Most directors of cathedral music would probably consider their energies amply enough absorbed by the demands of choir and organ and liturgy, but a few years into his tenure at St. Paul’s Cathedral in London, Dr. John Stainer (1840–1901) found duty beckoning him away from the choir-stalls and organ-loft to the belfry in the north-west tower.  Here, in the mid-1870s, over 160 years after the cathedral’s completion, there still hung no full peal of bells for change-ringing, only the solitary service-bell.  (The three clock bells chiming faithfully over in the south-west tower were entirely separate: what was lacking were bells to celebrate Sundays, feast-days and great occasions.)  It was a situation incompatible with civic and national pride, and a problem which now fell to Dr. Stainer, at least in part, to remedy.  With the other members of the newly-formed Bell Committee, he set about creating cathedral music of an altogether different kind.

John Stainer: ‘A genial, good-natured, likeable man’

Portrait of John Stainer

John Stainer, c. 1878. Reproduced in Lock and Whitfield, ‘Men of mark: a gallery of contemporary portraits of men distinguished in the Senate, the Church, in science, literature and art, the army, navy, law, medicine’ (London: Sampson Low, 1876-1883). British Library RB.23.b.7030.

Stainer, a native of London who had sung as a boy treble at St. Paul’s, had been appointed organist and Director of Music in 1872, aged 32.  He is generally acknowledged to have made considerable improvements to the Cathedral’s musical standards while remaining, as one description has it, ‘by all accounts […] a genial, good-natured, likeable man whose industrious personality engendered respect in others.’ [1]  He was also a composer in his own right: ‘God so loved the world’, from his oratorio ‘The Crucifixion’, is still sung regularly in Holy Week. 

Campanology must presumably have been relatively unfamiliar territory for him, but his ‘industrious personality’ he nevertheless threw into the work of the Bell Committee.  Three years were to suffice for the necessary fund-raising and the commissioning of a brand-new peal of twelve bells.  Tuned to the key of B flat and weighing thirteen tons in all – at the time the world’s heaviest peal of twelve, and still second only to the bells of Liverpool Anglican Cathedral – they were cast at the (still-extant) foundry of John Taylor & Co. in Loughborough, carried gingerly to London, hoisted into the north-west belfry through a gap apparently left specifically for that purpose by the ever-prescient Sir Christopher Wren, and rung for the first time on All Saints’ Day, November 1st, 1878. [2]

Enter H. R. Haweis, foe of ‘din and discord’

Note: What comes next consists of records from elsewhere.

import Summits.CriticalPhenomena.PercolationContinuityZ3.Theorems.PercNearOneGluingNoHeavyLowerTailCovTriangleTypedOfR2
import HarnessLib

/-!
# `NoHeavyLowerTail` (stmt-CriticalPhenomena-4575) — R2 and the covariance triangle CT hold for EVERY typed instance (two-row proof)

Support file (prover prim-facecert gen 11; `--supports stmt-CriticalPhenomena-4575`).  No definitions, no named facts, no sorries.

The cubic `R2 := μ(U)·μ(D∩Aᶜ)·μ(D∩Bᶜ) − μ(D)²·μ(U∩Aᶜ∩Bᶜ)` (`D = Uᶜ`) of `…CovTriangleOfR2` / `…CovTrianglePath` is the sum of two
known rows times linear monomials (exact identity at total mass one):

  `R2 = μ(U)·[ μ(D∩Aᶜ)μ(D∩Bᶜ) − μ(D)μ(D∩Aᶜ∩Bᶜ) ]  +  μ(D)·[ μ(U)μ(Aᶜ∩Bᶜ) − μ(U∩Aᶜ∩Bᶜ) ]`.

The first bracket is the two-set/BHK row in complement form (the same polynomial as `μ(D∩A)μ(D∩B) − μ(D)μ(D∩A∩B)`), the second is
Harris for the increasing `U` and the decreasing `Aᶜ∩Bᶜ`.  Hence (`r2_of_twoSet_harris`) R2 holds in ANY probability space in which these two
rows hold, and with `covTriangle_of_r2` so does the covariance triangle (`covTriangle_of_twoSet_harris`).  For `μ = prodBernoulli w`, vertex sets
`S, T`, `D = {S ↮ T}`, `A` increasing of type (+) and `B` increasing of type (−) for `(C_S, C_T)` both rows are theorems
(`setTwoClusterExchange`, `prodBernoulli_harris_upper_lower`), so **R2(S,T,A,B) and CT(S,T,A,B) hold unconditionally for every typed instance on
every finite weighted graph** (`r2_typed`, `covTriangle_typed`) — in particular for all of prim-ineq-prove-3's four- and five-point typed instances
at once (this supersedes the orbit-by-orbit certificates of prim-facecert gen 10 and the partial five-point census).
-/

noncomputable section

namespace Summit.CriticalPhenomena.PercolationContinuityZ3.Theorems

namespace CovTrianglePath

open MeasureTheory Set Literature.Probability.Percolation
open Literature.Probability.LatticeModels (prodBernoulli prodBernoulli_harris prodBernoulli_harris_upper_lower)

/-- **R2 ⟸ two-set row + Harris(up, down) (any probability space).**  If `μ(Uᶜ)μ(Uᶜ∩A∩B) ≤ μ(Uᶜ∩A)μ(Uᶜ∩B)` and
`μ(U∩(Aᶜ∩Bᶜ)) ≤ μ(U)μ(Aᶜ∩Bᶜ)` then `μ(Uᶜ)²·μ(U∩Aᶜ∩Bᶜ) ≤ μ(U)·μ(Uᶜ∩Aᶜ)·μ(Uᶜ∩Bᶜ)`.  Proof: the identity in the file docstring. [this work] -/
theorem r2_of_twoSet_harris {Ω : Type*} [MeasurableSpace Ω] (μ : Measure Ω) [IsProbabilityMeasure μ] {U A B : Set Ω}
    (hU : MeasurableSet U) (hA : MeasurableSet A) (hB : MeasurableSet B)
    (hCA : μ.real Uᶜ * μ.real (Uᶜ ∩ A ∩ B) ≤ μ.real (Uᶜ ∩ A) * μ.real (Uᶜ ∩ B))
    (hUE : μ.real (U ∩ (Aᶜ ∩ Bᶜ)) ≤ μ.real U * μ.real (Aᶜ ∩ Bᶜ)) :
    μ.real Uᶜ ^ 2 * μ.real (U ∩ Aᶜ ∩ Bᶜ) ≤ μ.real U * μ.real (Uᶜ ∩ Aᶜ) * μ.real (Uᶜ ∩ Bᶜ) := by
  -- atoms: u = μU, d = μUᶜ (= 1 - u), x = μ(Uᶜ∩A), y = μ(Uᶜ∩B), z = μ(Uᶜ∩A∩B), m = μ(U∩Aᶜ∩Bᶜ); every other mass is affine in them
  have eD : μ.real Uᶜ = 1 - μ.real U := probReal_compl_eq_one_sub hU
  have eDnA : μ.real (Uᶜ ∩ Aᶜ) = μ.real Uᶜ - μ.real (Uᶜ ∩ A) := by
    have h := measureReal_inter_add_sdiff (μ := μ) (s := Uᶜ) hA
    rw [Set.sdiff_eq] at h
    linarith
  have eDnB : μ.real (Uᶜ ∩ Bᶜ) = μ.real Uᶜ - μ.real (Uᶜ ∩ B) := by
    have h := measureReal_inter_add_sdiff (μ := μ) (s := Uᶜ) hB
    rw [Set.sdiff_eq] at h
    linarith
  have eDnAB : μ.real (Uᶜ ∩ Aᶜ ∩ B) = μ.real (Uᶜ ∩ B) - μ.real (Uᶜ ∩ A ∩ B) := by
    have h := measureReal_inter_add_sdiff (μ := μ) (s := Uᶜ ∩ B) hA
    rw [Set.sdiff_eq, Set.inter_right_comm Uᶜ B A, Set.inter_right_comm Uᶜ B Aᶜ] at h
    linarith
  have eDnAnB : μ.real (Uᶜ ∩ Aᶜ ∩ Bᶜ) = μ.real (Uᶜ ∩ Aᶜ) - μ.real (Uᶜ ∩ Aᶜ ∩ B) := by
    have h := measureReal_inter_add_sdiff (μ := μ) (s := Uᶜ ∩ Aᶜ) hB
    rw [Set.sdiff_eq] at h
    linarith
  have eE : μ.real (Aᶜ ∩ Bᶜ) = μ.real (U ∩ Aᶜ ∩ Bᶜ) + μ.real (Uᶜ ∩ Aᶜ ∩ Bᶜ) := by
    have h := measureReal_inter_add_sdiff (μ := μ) (s := Aᶜ ∩ Bᶜ) hU
    rw [Set.sdiff_eq, Set.inter_comm (Aᶜ ∩ Bᶜ) U, Set.inter_comm (Aᶜ ∩ Bᶜ) Uᶜ, ← Set.inter_assoc,
      ← Set.inter_assoc] at h
    linarith
  have eUE : μ.real (U ∩ (Aᶜ ∩ Bᶜ)) = μ.real (U ∩ Aᶜ ∩ Bᶜ) := by rw [← Set.inter_assoc]
  have hu : 0 ≤ μ.real U := measureReal_nonneg
  have hd : 0 ≤ μ.real Uᶜ := measureReal_nonneg
  -- Harris in quotient form: d·m ≤ u·μ(Uᶜ∩Aᶜ∩Bᶜ)
  have h1 : μ.real Uᶜ * μ.real (U ∩ Aᶜ ∩ Bᶜ) ≤ μ.real U * μ.real (Uᶜ ∩ Aᶜ ∩ Bᶜ) := by
    rw [eUE, eE] at hUE
    rw [eD]
    linarith
  have p1 := mul_le_mul_of_nonneg_left hCA hu
  have p2 := mul_le_mul_of_nonneg_left h1 hd
  rw [eDnAnB, eDnAB, eDnA] at p2
  rw [eDnA, eDnB]
  linarith [p1, p2]

/-- **CT ⟸ two-set row + three Harris rows (any probability space).**  The covariance triangle
`μ(D)²·Cov(A,B) ≤ μ(D∩Bᶜ)·Cov(U,A) + μ(D∩Aᶜ)·Cov(U,B)` (`D = Uᶜ`) follows from `μ(D)μ(D∩A∩B) ≤ μ(D∩A)μ(D∩B)`,
`μ(U)μ(A) ≤ μ(U∩A)`, `μ(U)μ(B) ≤ μ(U∩B)` and `μ(U∩(Aᶜ∩Bᶜ)) ≤ μ(U)μ(Aᶜ∩Bᶜ)` (`covTriangle_of_r2` + `r2_of_twoSet_harris`). [this work] -/
theorem covTriangle_of_twoSet_harris {Ω : Type*} [MeasurableSpace Ω] (μ : Measure Ω) [IsProbabilityMeasure μ] {U A B : Set Ω}
    (hU : MeasurableSet U) (hA : MeasurableSet A) (hB : MeasurableSet B)
    (hCA : μ.real Uᶜ * μ.real (Uᶜ ∩ A ∩ B) ≤ μ.real (Uᶜ ∩ A) * μ.real (Uᶜ ∩ B))
    (hUA : μ.real U * μ.real A ≤ μ.real (U ∩ A)) (hUB : μ.real U * μ.real B ≤ μ.real (U ∩ B))
    (hUE : μ.real (U ∩ (Aᶜ ∩ Bᶜ)) ≤ μ.real U * μ.real (Aᶜ ∩ Bᶜ)) :
    μ.real Uᶜ ^ 2 * (μ.real (A ∩ B) - μ.real A * μ.real B) ≤
      μ.real (Uᶜ ∩ Bᶜ) * (μ.real (U ∩ A) - μ.real U * μ.real A) +
        μ.real (Uᶜ ∩ Aᶜ) * (μ.real (U ∩ B) - μ.real U * μ.real B) :=
  covTriangle_of_r2 μ hU hA hB hCA hUA hUB (r2_of_twoSet_harris μ hU hA hB hCA hUE)

variable {V : Type*} [Fintype V] (w : Sym2 V → unitInterval) (S T : Set V)

/-- **Typed R2, unconditionally.**  For `μ = prodBernoulli w`, vertex sets `S, T` with `D = {S ↮ T}`, an increasing event `A` of type (+) and an
increasing event `B` of type (−) for `(C_S, C_T)`:  `μ(D)²·μ(Dᶜ ∩ Aᶜ ∩ Bᶜ) ≤ μ(Dᶜ)·μ(D ∩ Aᶜ)·μ(D ∩ Bᶜ)`
(two-set row `setTwoClusterExchange` + Harris `prodBernoulli_harris_upper_lower`, via `r2_of_twoSet_harris`). [this work] -/
theorem r2_typed {A B : Set (BondConfig V)} (hAup : IsUpperSet A) (hBup : IsUpperSet B)
    (hA : ∀ ⦃ω ω' : BondConfig V⦄, (⋃ s ∈ S, openEdgeCluster ω s) ⊆ (⋃ s ∈ S, openEdgeCluster ω' s) →
      (⋃ t ∈ T, openEdgeCluster ω' t) ⊆ (⋃ t ∈ T, openEdgeCluster ω t) → ω ∈ A → ω' ∈ A)
    (hB : ∀ ⦃ω ω' : BondConfig V⦄, (⋃ s ∈ S, openEdgeCluster ω' s) ⊆ (⋃ s ∈ S, openEdgeCluster ω s) →
      (⋃ t ∈ T, openEdgeCluster ω t) ⊆ (⋃ t ∈ T, openEdgeCluster ω' t) → ω ∈ B → ω' ∈ B) :
    (prodBernoulli w).real {ω : BondConfig V | ∀ s ∈ S, ∀ t ∈ T, ¬ (openGraph ω).Reachable s t} ^ 2 *
        (prodBernoulli w).real ({ω : BondConfig V | ∀ s ∈ S, ∀ t ∈ T, ¬ (openGraph ω).Reachable s t}ᶜ ∩ Aᶜ ∩ Bᶜ) ≤
      (prodBernoulli w).real {ω : BondConfig V | ∀ s ∈ S, ∀ t ∈ T, ¬ (openGraph ω).Reachable s t}ᶜ *
        (prodBernoulli w).real ({ω : BondConfig V | ∀ s ∈ S, ∀ t ∈ T, ¬ (openGraph ω).Reachable s t} ∩ Aᶜ) *
        (prodBernoulli w).real ({ω : BondConfig V | ∀ s ∈ S, ∀ t ∈ T, ¬ (openGraph ω).Reachable s t} ∩ Bᶜ) := by
  set D : Set (BondConfig V) := {ω : BondConfig V | ∀ s ∈ S, ∀ t ∈ T, ¬ (openGraph ω).Reachable s t} with hD
  have hDup : IsUpperSet Dᶜ := (isLowerSet_sepSet (V := V) S T).compl
  -- two-set row (BHK): μ(D ∩ (A ∩ B)) μ(D) ≤ μ(D ∩ A) μ(D ∩ B)
  have hts := setTwoClusterExchange w S T (A₁ := A) (A₂ := Set.univ) (B₁ := B) (B₂ := Set.univ)
    hA (fun _ _ _ _ _ => Set.mem_univ _) hB (fun _ _ _ _ _ => Set.mem_univ _)
  rw [← hD] at hts
  simp only [Set.inter_univ] at hts
  have hCA : (prodBernoulli w).real Dᶜᶜ * (prodBernoulli w).real (Dᶜᶜ ∩ A ∩ B) ≤
      (prodBernoulli w).real (Dᶜᶜ ∩ A) * (prodBernoulli w).real (Dᶜᶜ ∩ B) := by
    rw [compl_compl, Set.inter_assoc]; linarith [hts]
  -- Harris for the increasing `Dᶜ` and the decreasing `Aᶜ ∩ Bᶜ`
  have hE : IsLowerSet (Aᶜ ∩ Bᶜ) := hAup.compl.inter hBup.compl
  have hUE : (prodBernoulli w).real (Dᶜ ∩ (Aᶜ ∩ Bᶜ)) ≤
      (prodBernoulli w).real Dᶜ * (prodBernoulli w).real (Aᶜ ∩ Bᶜ) :=
    prodBernoulli_harris_upper_lower w hDup hE MeasurableSet.of_discrete MeasurableSet.of_discrete
  have key := r2_of_twoSet_harris (prodBernoulli w) (U := Dᶜ) (MeasurableSet.of_discrete) (MeasurableSet.of_discrete)
    (MeasurableSet.of_discrete) hCA hUE
  rw [compl_compl] at key
  exact key

/-- **Typed covariance triangle, unconditionally.**  For `μ = prodBernoulli w`, vertex sets `S, T` with `D = {S ↮ T}`, an increasing event `A` of
type (+) and an increasing event `B` of type (−) for `(C_S, C_T)`:
`μ(D)²·(μ(A∩B) − μ(A)μ(B)) ≤ μ(D∩Bᶜ)·(μ(Dᶜ∩A) − μ(Dᶜ)μ(A)) + μ(D∩Aᶜ)·(μ(Dᶜ∩B) − μ(Dᶜ)μ(B))` (prim-ineq-prove-3's CT(S,T,A,B); every four- and
five-point typed instance is a special case). [this work] -/
theorem covTriangle_typed {A B : Set (BondConfig V)} (hAup : IsUpperSet A) (hBup : IsUpperSet B)
    (hA : ∀ ⦃ω ω' : BondConfig V⦄, (⋃ s ∈ S, openEdgeCluster ω s) ⊆ (⋃ s ∈ S, openEdgeCluster ω' s) →
      (⋃ t ∈ T, openEdgeCluster ω' t) ⊆ (⋃ t ∈ T, openEdgeCluster ω t) → ω ∈ A → ω' ∈ A)
    (hB : ∀ ⦃ω ω' : BondConfig V⦄, (⋃ s ∈ S, openEdgeCluster ω' s) ⊆ (⋃ s ∈ S, openEdgeCluster ω s) →
      (⋃ t ∈ T, openEdgeCluster ω t) ⊆ (⋃ t ∈ T, openEdgeCluster ω' t) → ω ∈ B → ω' ∈ B) :
    (prodBernoulli w).real {ω : BondConfig V | ∀ s ∈ S, ∀ t ∈ T, ¬ (openGraph ω).Reachable s t} ^ 2 *
        ((prodBernoulli w).real (A ∩ B) - (prodBernoulli w).real A * (prodBernoulli w).real B) ≤
      (prodBernoulli w).real ({ω : BondConfig V | ∀ s ∈ S, ∀ t ∈ T, ¬ (openGraph ω).Reachable s t} ∩ Bᶜ) *
          ((prodBernoulli w).real ({ω : BondConfig V | ∀ s ∈ S, ∀ t ∈ T, ¬ (openGraph ω).Reachable s t}ᶜ ∩ A) -
            (prodBernoulli w).real {ω : BondConfig V | ∀ s ∈ S, ∀ t ∈ T, ¬ (openGraph ω).Reachable s t}ᶜ * (prodBernoulli w).real A) +
        (prodBernoulli w).real ({ω : BondConfig V | ∀ s ∈ S, ∀ t ∈ T, ¬ (openGraph ω).Reachable s t} ∩ Aᶜ) *
          ((prodBernoulli w).real ({ω : BondConfig V | ∀ s ∈ S, ∀ t ∈ T, ¬ (openGraph ω).Reachable s t}ᶜ ∩ B) -
            (prodBernoulli w).real {ω : BondConfig V | ∀ s ∈ S, ∀ t ∈ T, ¬ (openGraph ω).Reachable s t}ᶜ * (prodBernoulli w).real B) :=
  covTriangle_typed_of_r2 w S T hAup hBup hA hB (r2_typed w S T hAup hBup hA hB)

end CovTrianglePath

end Summit.CriticalPhenomena.PercolationContinuityZ3.Theorems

Such a prominent change to London’s soundscape was bound to attract much attention and comment.  One figure who could be counted upon to offer an opinion was the Rev. Hugh Reginald Haweis (1838–1901), the charismatic, go-ahead vicar of St James’s, Marylebone.  A veteran of the Italian War of Independence and an early advocate of the Sunday opening of museums and galleries, he had made a name for himself by arguing controversially that spiritualism was compatible with Christianity, and, even more controversially, by actually attending séances.  Amidst all this he still found time for music, and in particular for a keen interest in bells.  His expertise, though amateur, was well-respected – he had been the author of the article ‘Bell’ in the ninth edition of the Encyclopaedia Britannica, published earlier that year [3] – and indeed, when it came to bells, he was a hard man to please: ‘I question whether there is a musically true chime of bells in the whole of England, and if it exists, I doubt whether any one knows or cares for its musical superiority.’ [4]  He was convinced of the tonal supremacy of Belgian bells, writing repeatedly of the ‘relief’ afforded him by visits to ‘the old cathedrals of Belgium, with their musical chimes and their splendid carillons’. [5]  ‘Willingly do I escape from the din and discord of English belfries to Belgium, loving and beloved of bells,’ he declared.[6]

Portrait of H. R. Haweis

H. R. Haweis, c. 1888. Reproduced in J. Waléry, ‘Our celebrities: a portrait gallery’ (London, publisher unknown, 1888). British Library 1764.e.5.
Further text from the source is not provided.